Ce protocole met en évidence le rôle du sodium en tant que deuxième messager et montre également l’existence de pools d’ubiquinol partiellement différenciés. Cette technique démontre une approche extrêmement simple pour l’étude des pools d’ubiquinol qui nécessite par ailleurs des modèles cellulaires très spécifiques. Cette approche peut être utilisée pour l’étude du transfert d’électrons dans d’autres membranes, en particulier des enzymes dans les gouttes lipidiques.
Divisez les échantillons en quatre sous-échantillons de 20 microgrammes chacun et étiquetez-les A à D.Divisez les échantillons A et B en deux sous-échantillons de 10 microgrammes chacun et étiquetez-les comme A1, A2, B1 et B2. Préparez le tampon C1/C2 comme décrit dans le protocole texte et préchauffez à 37 degrés Celsius. Dans une cuvette d’un millilitre, ajouter chacun des sous-échantillons à 30 microlitres de cytochrome c et 10 microlitres de malonate. Ajouter un tampon C1/C2 pour porter le volume à 980 microlitres dans les cuvettes A1 et B1 et 979 microlitres dans A2 et B2. Ajouter 10 microlitres de chlorure de potassium à une molaire dans les cuvettes A1 et A2 et 10 microlitres de chlorure de sodium à une molaire dans B1 et B2. Ajouter un microlitre de roténone millimolaire dans les cuvettes A2 et B2. Juste avant la mesure, ajoutez 10 microlitres de NADH de 10 millimolaires dans toutes les cuvettes.
Retournez la cuvette trois fois et placez-la dans le spectrophotomètre. Dans le logiciel ci-joint, cliquez sur Mesurer puis Paramètres, puis allez dans Général et réglez les paramètres de mesure à une longueur d’onde de 550 nanomètres et à quatre minutes de lecture. Cliquez sur OK et Démarrer pour commencer l’expérience.
À la fin de la mesure, enregistrez la pente comprenant l’augmentation linéaire de l’absorbance en cliquant sur Fichier et Enregistrer sous.Divisez les échantillons C et D en deux sous-échantillons de 10 microgrammes chacun et étiquetez-les comme C1, C2, D1 et D2. Mélanger chacun des sous-échantillons dans une cuvette d’un millilitre avec 30 microlitres de cytochrome c et un microlitre de roténone. Ajouter le tampon C1/C2 préchauffé à 37 degrés Celsius pour porter le volume à 980 microlitres dans les cuvettes C1 et D1 et 970 microlitres en C2 et D2. Ajouter 10 microlitres de chlorure de potassium à une molaire dans les cuvettes C1 et C2 et 10 microlitres de chlorure de sodium à une molaire dans D1 et D2. Ajouter un microlitre d’antimycine A millimolaire dans les cuvettes C2 et D2 juste avant la mesure et 10 microlitres de succinate d’une molaire dans toutes les cuvettes. Retournez la cuvette trois fois et placez-la dans le spectrophotomètre.

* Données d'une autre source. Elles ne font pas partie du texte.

import Mathlib
import Summits.Ventures.FusionMHD.Models.SAlphaSecondStableS2A425Core0
import HarnessLib

/-!
# STABLE-POINT core at `(2, 17/4)`, piece 4 (`[7/4, 2]`): kernel-decided Taylor-model leaves ⇒ `F_4 > 0` and `amplitudeResidual 2 (17/4) F_4 F_4″ ≤ 0` on the piece ⇒ `EnergyDominatesOn` for its amplitude phase

LADDER-GRIDFUSION rung F3 («F3.BALLOON-sα-S2-SECOND-EDGE-HALVING-2-A425»: the second-edge bracket at s = 2 HALVED AGAIN from the stable side ([417/100, 433/100] → [417/100, 17/4]) (DIRECTOR RULING 67 (5) class / I4107 (2))); gridfusion-model-7 g10, 2026-08-28 (g8/g9 core lane).  Two `decide +kernel` calls (`OpModel.trig.pLeavesCheck`, scale
`2^60`, Taylor degree 10, 4 leaves of half-width 1/32) and the lane's soundness theorem `OpSem.trig.pos_of_pLeavesCheck`
(Literature/Analysis/ValidatedNumerics/TaylorModelZeroCert); lit-4's `energyDominatesOn_of_amplitude` (BallooningSAlphaStableSide) turns the two
sign facts into energy domination by `amplitudePhase 2 (17/4) F_4 F_4′` on the piece.  MODELLED: `s–α` model; nothing about a device.
No `native_decide`.  Citations: Freidberg 2014 §12.6.2 (12.97) [Freidberg2014]; Makino–Berz 2003 Alg. 2 [MakinoBerz2003]; Hartman 2002 XI.6.2
[Hartman2002].  Everything here is [instance data].
-/

open Literature.Analysis.ValidatedNumerics Literature.Analysis.ValidatedNumerics.PolyMP
open Literature.Analysis.ValidatedNumerics.NumericsMP Literature.Analysis.ValidatedNumerics.ExpPoly
open Literature.MathematicalPhysics.MHD.Ballooning
open Real Set

namespace Summit.Ventures.FusionMHD.Models

namespace SAlphaSecondStableS2A425

/-- KERNEL CHECK (residual leaves of piece 4). [instance data] -/
theorem ss2425_res4_ok : OpModel.trig.pLeavesCheck ss2425Prm (2 ^ 60) (ss2425Prog Zb4 (Poly.deriv (Poly.deriv Zb4))) [] ss2425Leaves4 = true := by
  decide +kernel

/-- KERNEL CHECK (positivity leaves of piece 4). [instance data] -/
theorem ss2425_pos4_ok : OpModel.trig.pLeavesCheck ss2425Prm (2 ^ 60) (ss2425PosProg Zb4) [] ss2425Leaves4 = true := by
  decide +kernel

/-- The leaves tile `[7/4, 2]`. [instance data] -/
theorem ss2425_tiles4 : tiles (7/4 : ℚ) (ss2425Leaves4.map fun l => (l.e, l.k)) (2 : ℚ) = true := by
  decide +kernel

/-- **PIECE 4**: the phase of `F_4` dominates the `s–α` energy on `[7/4, 2]` at `(s, α) = (2, 17/4)`. [instance data] -/
theorem ss2425_dominates4 :
    SAlpha.EnergyDominatesOn 2 (17 / 4) (SAlpha.amplitudePhase 2 (17 / 4) (Poly.eval Zb4) (Poly.eval (Poly.deriv Zb4)))
      (Icc (7/4 : ℝ) (2 : ℝ)) := by
  have h := ss2425_dominates (lf := Zb4) (x := 7/4) (y := 2) (by norm_num) ss2425_tiles4 ss2425_res4_ok ss2425_pos4_ok
  norm_num at h
  exact h

end SAlphaSecondStableS2A425

end Summit.Ventures.FusionMHD.Models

Effectuer la mesure et enregistrer la pente comprenant l’augmentation linéaire de l’absorbance à la fin de la mesure. Ce protocole a été utilisé pour étudier l’effet des ions sodium sur la réduction du cytochrome c par les membranes mitochondriales lors de l’ajout de NADH ou de succinate. Les traces d’absorbance générées à 550 nanomètres pour les échantillons A et B ont été corrigées pour leur inhibition correspondante.
Ces traces ont montré une pente similaire, indiquant une activité similaire de NADH-cytochrome c oxydoréductase. Cependant, les traces pour les échantillons C et D étaient différentes, montrant que l’activité succinate-cytochrome c oxydoréductase de l’échantillon C est supérieure à celle de l’échantillon D.In afin de normaliser la quantité de changement mesurée avec cette technique, d’autres méthodes peuvent être effectuées plus loin, telles que l’activité isolée du complexe I, le complexe II ou le complexe III. En utilisant cette technique, nous explorons les paramètres physiologiques dans lesquels le sodium peut être impliqué en tant que deuxième messager.